Data entries
______________________________

import Literature.NumberTheory.LFunctions.SuzukiWeilHilbertSpace
import Literature.Analysis.Fourier.L2FourierConj
import Literature.Analysis.Fourier.L2FourierReflection
import Literature.Analysis.Fourier.L2FourierDilation
import HarnessLib

/-!
# `𝒦(Θ) = 𝖥(V(0))` — CJM Lemma 5.1, first clause, RH-FREE (boundary-value form)

LINE 1 — LABEL: RH-FREE corpus theorems (M. Suzuki, *On the Hilbert space derived from the Weil
distribution*, Canad. J. Math. 2025 = arXiv:2301.00421v3, Lemma 5.1 with eq. (2.7); the proof is
[Su20a, Lemma 4.1]). bears_on: B-C/B-P (COLUMN 6 DBR). WHAT THIS IS NOT: a bridge between two
RH-free subspaces of `L²(ℝ)` (the Fourier image of Suzuki's `V(0)` and the boundary-value model
space of `Θ_ξ`); it fixes vocabulary and does not move RH; no inner-function / Hermite–Biehler
property of `Θ_ξ`, `E_ξ` is asserted; nothing here bears on the truth of RH.

## What is proved

The module `SuzukiWeilHilbertSpace.lean` records the first clause "`𝒦(Θ) = 𝖥(V(0))`" of CJM
Lemma 5.1 as NOT TYPED ("no `H²(ℂ₊)` vocabulary in the tree"). The cell's screw-line module
(`SuzukiScrewLine.lean`, row t7) has since typed the Hardy space and the model space as sets of
`L²(ℝ)`-classes by boundary values: `hardyL2 = {F | 𝓕F ∈ L²(0,∞)}` (`H² = 𝖥L²(0,∞)`, CJM §2.3, in
Mathlib's orientation `𝓕⁻`) and `modelSpaceL2 Θ = {F ∈ H² | F ⊥ Θ H²}` (`𝒦(Θ) = H² ⊖ ΘH²`,
CJM §2.4). Over these we PROVE, following the printed proof (TeX l.1474–1496) line by line:

* `inner_eq_zero_forall_hardyL2_iff` — `(H²)^⊥ = H̄² = 𝖩H²`: `F ⊥ H²` iff `conj ∘ F ∈ H²`
  (`L²(ℝ) = 𝖥L²(0,∞) ⊕ 𝖥L²(−∞,0)` and `(𝖥g)♯ = 𝖥g̃`, `g̃(x) = conj g(−x)`, TeX l.1492–1493; in
  the kernel: `𝓕 ∘ 𝖩 = 𝖩 ∘ 𝓕⁻` (`L2FourierConj`) and `𝓕⁻ = 𝓕 ∘ (reflection)` (`L2FourierReflection`));
* `mem_modelSpaceL2_iff_of_norm_eq_one` — **eq. (2.7) `𝒦(Θ) = H² ∩ Θ H̄²` in boundary form**: for
  a measurable symbol with `|Θ| = 1` a.e. on `ℝ`, `F ∈ modelSpaceL2 Θ ⟺ F ∈ H² ∧ Θ·(conj ∘ F) ∈ H²`
  (RH-FREE: only unimodularity on the line is used, which for `Θ_ξ` is the tree's
  `norm_suzukiMultiplier_eq_one_ae`; under RH `Θ_ξ` is inner and this set IS the printed `𝒦(Θ_ξ)`);
* `fourierInv_mem_modelSpaceL2_iff`, `fourierInv_image_suzukiV_zero` — **`𝒦(Θ) = 𝖥(V(0))`** in
  Mathlib's normalisation: `𝓕⁻ '' V(0) = modelSpaceL2 (Θ_ξ(2π·))`, where `𝓕⁻ψ(w) = ∫ψ(x)e^{2πixw}dx`
  is Suzuki's `(𝖥ψ)(2πw)` (the `Defs` module's convention bookkeeping: `(𝖥ψ)(u) = (𝓕ψ)(−u/2π)`)
  — printed steps: `𝖥ψ, 𝖥𝖪ψ ∈ H²` for `ψ ∈ V(0)`; `(𝖥𝖪ψ)(z) = Θ(z)(𝖥ψ)♯(z)` (definition (5.1));
  hence `𝖥ψ ∈ H² ∩ ΘH̄² = 𝒦(Θ)` by (2.7); conversely `F = 𝖥f = Θ·𝖥g` gives `𝖪f = g̃`-type
  membership.

The dilation `u ↦ u/2π` that turns `modelSpaceL2 (Θ_ξ(2π·))` into the cell's
`modelSpaceL2 lagariasTheta` (the object of CJM Prop. 4.1, `Suzuki2025_prop41`) is bookkeeping of
the same kind and is left to a sequel (it needs the `L²` dilation theorem `𝓕(F(a·)) = |a|⁻¹(𝓕F)(·/a)`).

UPDATE (§D below): that sequel is carried out in this module — Suzuki's own `𝖥` on `L²(ℝ)`
(`suzukiFourierL2`, `(𝖥ψ)(u) = (𝓕⁻ψ)(u/2π)`, `‖𝖥ψ‖² = 2π‖ψ‖²`, `𝖥[ψ] = ψ̂` a.e. for `ψ ∈ L¹ ∩ L²`),
the dilation invariance of `H²` (via the tree's `L2FourierDilation.fourier_toLp_comp_mul_left`), and
the verbatim form `suzukiFourierL2_image_suzukiV_zero : 𝖥 '' V(0) = modelSpaceL2 lagariasTheta`.

UPDATE (§E below): `⟪𝖥ψ, 𝖥φ⟫ = 2π⟪ψ, φ⟫` (`inner_suzukiFourierL2`), and BOUNDARY VALUES: for
`ψ ∈ L²(ℝ)`, `y > 0`, the honest half-plane values `x ↦ ψ̂(x + iy)` (`upperHalfHat`) form the class
`𝖥[1_{(0,∞)}ψ·e^{−y·}]` (`suzukiFourierL2_indicator_mul_exp_ae_eq`), which converges to `𝖥ψ` in
`L²(ℝ)` as `y ↓ 0` for `ψ ∈ L²(0,∞)` (`norm_suzukiFourierL2_indicator_mul_exp_sub_lt`).

UPDATE (§F below): `ψ̂ = upperHalfHat ψ` is HOLOMORPHIC on `ℂ₊` for every `ψ ∈ L²(ℝ)`
(`hasDerivAt_upperHalfHat`, `differentiableOn_upperHalfHat`, `analyticOnNhd_upperHalfHat`), so
`z ↦ E_ξ(z)ψ̂(z)` is holomorphic on `ℂ₊` (`differentiableOn_lagariasE_mul_upperHalfHat`).

## References
* M. Suzuki, Canad. J. Math. 2025 (doi:10.4153/S0008414X25101739) = arXiv:2301.00421v3, Lemma 5.1
  p. 13 (TeX l.1464–1496), eq. (2.7) p. 5 (TeX l.689–700), eq. (5.1)–(5.2). [Suzuki2025WeilHilbertSpace]
* M. Suzuki, *An inverse problem for a class of canonical systems having Hamiltonians of
  determinant one*, J. Funct. Anal. 279 (2020), Lemma 4.1 (the printed source of the proof). [cited via Suzuki2025WeilHilbertSpace]
-/

noncomputable section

______________________________

• **Problem description**: Print again the lines of the entries above that fall between the line holding "distribution*, Canad. J." and the line holding "inner-function / Hermite–Biehler", inclusive, exactly as they stand.

• **Solved problem**:
distribution*, Canad. J. Math. 2025 = arXiv:2301.00421v3, Lemma 5.1 with eq. (2.7); the proof is
[Su20a, Lemma 4.1]). bears_on: B-C/B-P (COLUMN 6 DBR). WHAT THIS IS NOT: a bridge between two
RH-free subspaces of `L²(ℝ)` (the Fourier image of Suzuki's `V(0)` and the boundary-value model
space of `Θ_ξ`); it fixes vocabulary and does not move RH; no inner-function / Hermite–Biehler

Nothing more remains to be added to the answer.